Wer blieb, der jubelte

Zu Peyroux' eigentümlichem Stil gehören jähe Ausbrüche und plötzliches kunstvolles Verstummen. Ihr schläfriger, doch verführerischer Duktus sorgte allerdings in der Oper für gnadenlose Auslese. Während die einen grummelnd von dannen zogen, bejubelten die anderen die Performance um so lauter. Hässliche Kulturkampf-Atmosphäre breitete sich aus.
Peyroux versuchte, ihr Erstaunen darüber diskret zu verbergen. „I usually sing love songs or drinking songs“, plauderte sie, „but the next song is about love and money.

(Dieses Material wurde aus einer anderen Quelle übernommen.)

import Summits.ResolutionOfSingularities.ResolutionOfSingularities.Theorems.PurelyInseparableDim4E2DirectrixPresentation
import Summits.ResolutionOfSingularities.ResolutionOfSingularities.Theorems.PurelyInseparableDim4RidgeDirectrix
import Summits.ResolutionOfSingularities.ResolutionOfSingularities.Theorems.PurelyInseparableDim4E2OfCJSStatus
import Mathlib.FieldTheory.IsAlgClosed.AlgebraicClosure
import HarnessLib

/-!
# Sub-row (E) «DIRECTRIX» of the E2(3,3) dictionary DISCHARGED: `E2OfCJS.DirectrixRow` holds (cell `res-dim4-pi`)

[OURS · counted 0 · the composition of this seat's STALK half (`E2Directrix.exists_directrix_presentation`: `e_x`, `ē_x` of a
point presented by `𝒪_{𝔸⁵,0}/(z³ + F)` are the directrix dimensions of the cone `z³ + in₃ F` along a bijective residue map) with
seat p-5 g2's POLYNOMIAL half (`RidgeDirectrix.directrixDim_span_map_hyp_initialForm`, p665129: `e((z^p + in F) ⊗ K) = ebar F`
over every perfect `K`); nothing here is a statement of any manuscript and nothing here proves the remaining rows (M-b), (M-c),
(I), E2(3,3), `NoIsolatedTrap 3 3` or resolution of singularities in dimension ≥ 4 / characteristic `p`.]

* `perfectRing_of_bijective` — a field receiving a bijective homomorphism from a perfect field of characteristic `p` is perfect.
* `dirDim_eq_ebar_of_stalk_iso_hypStalk` — the content form over `p`: `e_x = ē(F)` and `ē_x = ē(F)` for every point presented by
  `𝒪_{𝔸⁵_L,ξ}/(z^p + F)`, `L` perfect of characteristic `p`, `ord₀ F = p`.
* **`E2OfCJS.directrixRow : DirectrixRow`** (p = 3), and the conditional of record with (N), (E), (X) discharged:
  `NoIsolatedTrap 3 3 ⟸ [CJS Thm 6.40, named fact] ∧ LocalizationRow ∧ IsolationRow`
  (`noIsolatedTrap_three_three_of_CJS_of_localization_isolation`).

bears_on: LADDER-RESOLUTION:D157-DOOR2 (res-dim4-pi · F4-I(3,3) · E2 dictionary row (E) ✓).  Seat res-dim4-p-1 g2.
Supports stmt-ResolutionOfSingularities-16155 (helper).
-/

set_option linter.dupNamespace false

noncomputable section

open CategoryTheory AlgebraicGeometry IsLocalRing MvPolynomial
open Literature.AlgebraicGeometry.Resolution Scheme.IdealSheafData
open Literature.AlgebraicGeometry.Resolution.Hauser2010
open Literature.AlgebraicGeometry.Resolution.HauserPerlega2019
open Literature.RingTheory.MvPolynomial

namespace Summit.ResolutionOfSingularities.ResolutionOfSingularities.Theorems.PIDim4

namespace E2Directrix

open AffinePointBlowup (P ξ)

/-- A field receiving a BIJECTIVE homomorphism from a perfect field of characteristic `p` is perfect (its Frobenius is onto).
[folklore] -/
theorem perfectRing_of_bijective (p : ℕ) [Fact p.Prime] {L K : Type} [Field L] [CharP L p] [PerfectRing L p] [Field K]
    [CharP K p] (θ : L →+* K) (hθ : Function.Bijective θ) : PerfectRing K p := by
  refine PerfectRing.ofSurjective K p fun z => ?_
  obtain ⟨l, rfl⟩ := hθ.2 z
  obtain ⟨l', rfl⟩ := (bijective_frobenius L p).2 l
  exact ⟨θ l', by rw [frobenius_def, frobenius_def, map_pow]⟩

/-- **Row (E), content form (every prime `p`).**  For a perfect field `L` of characteristic `p`, `F ∈ L[x₁..x₄]` with
`ord₀ F = p`, and a point `y` of a locally Noetherian scheme `Y` whose local ring is isomorphic to
`𝒪_{𝔸⁵_L,ξ} ⧸ stalkIdeal (hypSheaf p F) ξ`: `e_y(Y) = ē(F)` and `ē_y(Y) = ē(F)`, `ē(F) = RidgeBudget.ebar F = dim_L A(in_p F)`.
[OURS · row (E)] [cite: CossartJannsenSaito2020, Def. 2.18, Def. 2.21 and Def. 2.26] -/
theorem dirDim_eq_ebar_of_stalk_iso_hypStalk (p : ℕ) [hp : Fact p.Prime] {L : Type} [Field L] [CharP L p]
    [PerfectRing L p] (F : MvPolynomial (Fin 4) L) (hF : ordZero F = p) {Y : Scheme.{0}} [IsLocallyNoetherian Y] (y : Y)
    (eX : Y.presheaf.stalk y ≅
      CommRingCat.of ((P 4 L).presheaf.stalk (ξ 4 L) ⧸ stalkIdeal (hypSheaf p F) (ξ 4 L))) :
    Scheme.dirDim Y y = RidgeBudget.ebar F ∧ Scheme.geomDirDim Y y = RidgeBudget.ebar F := by
  obtain ⟨θ, hθ, hdir, hgeom⟩ := exists_directrix_presentation p F hF y eX
  haveI hcharκ : CharP (ResidueField (Y.presheaf.stalk y)) p := charP_of_injective_ringHom hθ.1 p
  constructor
  · letI : Algebra L (ResidueField (Y.presheaf.stalk y)) := θ.toAlgebra
    haveI : PerfectRing (ResidueField (Y.presheaf.stalk y)) p := perfectRing_of_bijective p θ hθ
    rw [hdir]
    exact RidgeDirectrix.directrixDim_span_map_hyp_initialForm p hF
  · letI : Algebra L (AlgebraicClosure (ResidueField (Y.presheaf.stalk y))) :=
      ((algebraMap (ResidueField (Y.presheaf.stalk y)) (AlgebraicClosure (ResidueField (Y.presheaf.stalk y)))).comp
        θ).toAlgebra
    haveI : CharP (AlgebraicClosure (ResidueField (Y.presheaf.stalk y))) p :=
      charP_of_injective_ringHom
        (algebraMap (ResidueField (Y.presheaf.stalk y)) (AlgebraicClosure (ResidueField (Y.presheaf.stalk y)))).injective p
    rw [hgeom]
    exact RidgeDirectrix.directrixDim_span_map_hyp_initialForm p hF

end E2Directrix

namespace E2OfCJS

open Literature.AlgebraicGeometry.CossartJannsenSaito2020

/-- **Row (E) DIRECTRIX holds**: a point presented over a perfect field of characteristic `3` by `F` of order exactly `3`
has `e = ē = ebar F`. [OURS · row (E) ✓] [cite: CossartJannsenSaito2020, Def. 2.18, Def. 2.21 and Def. 2.26] -/
theorem directrixRow : DirectrixRow := by
  intro L _ _ _ F hF X _ x hX
  haveI : Fact (Nat.Prime 3) := ⟨Nat.prime_three⟩
  obtain ⟨eX⟩ := hX
  exact E2Directrix.dirDim_eq_ebar_of_stalk_iso_hypStalk 3 F (by exact_mod_cast hF) x eX

/-- **F4-I(3,3) from CJS with rows (N), (E), (X) discharged and (M) reduced to (M-b)**: `NoIsolatedTrap 3 3` follows from CJS
Thm. 6.40 (localised, isolated; named fact) and the two remaining OURS rows — localisation (M-b) and isolation (I).
[OURS · conditional] [cite: CossartJannsenSaito2020, Thm. 6.40] -/
theorem noIsolatedTrap_three_three_of_CJS_of_localization_isolation
    (hK640 : KeyTheorem640_char_localized_isolated.{0}) (hMb : LocalizationRow) (hI : IsolationRow) :
    NoIsolatedTrap 3 3 :=
  noIsolatedTrap_three_three_of_CJS_status hK640 hMb directrixRow hI

end E2OfCJS

end Summit.ResolutionOfSingularities.ResolutionOfSingularities.Theorems.PIDim4

end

Why not?“ Es folgte das sanft pulsierende „The Kind You Can't Afford“, eines von mehreren Liedern, die sie jüngst mit Ex-Rolling-Stone Bill Wyman komponiert hat. Seine liebevoll polierte Anmutung erinnerte an die besten Steely-Dan-Songs. Als Beinah-Reggae bezauberte das humorvolle „Don't Pick A Fight With A Poet“, das arme Dichter als schlaue Überlebenskünstler zeigt. Auch düstere Szenarien wie „Ophelia“ und „Love In Vain“ charmierten dank Peyroux' eigentümlicher Stimme.
Nur selten verließ sie sich noch auf die Magie von Coverversionen. Cohens „Dance Me To The End Of Love“ brachte sie eher pflichtschuldig als aus Neigung. Punkto Fremdmaterial blühte sie allein in den französischen Chansons auf. Gainsbourgs „La Javanaise“ und der als Zugabe gereichte Josephine-Baker-Klassiker „J'ai Deux Amours“ krallten sich mit sanfter Gewalt in die Gehörgänge. Fazit: ein intensiver Abend, der sich ein aufmerksameres Publikum verdient hätte. (Samir H. Köck)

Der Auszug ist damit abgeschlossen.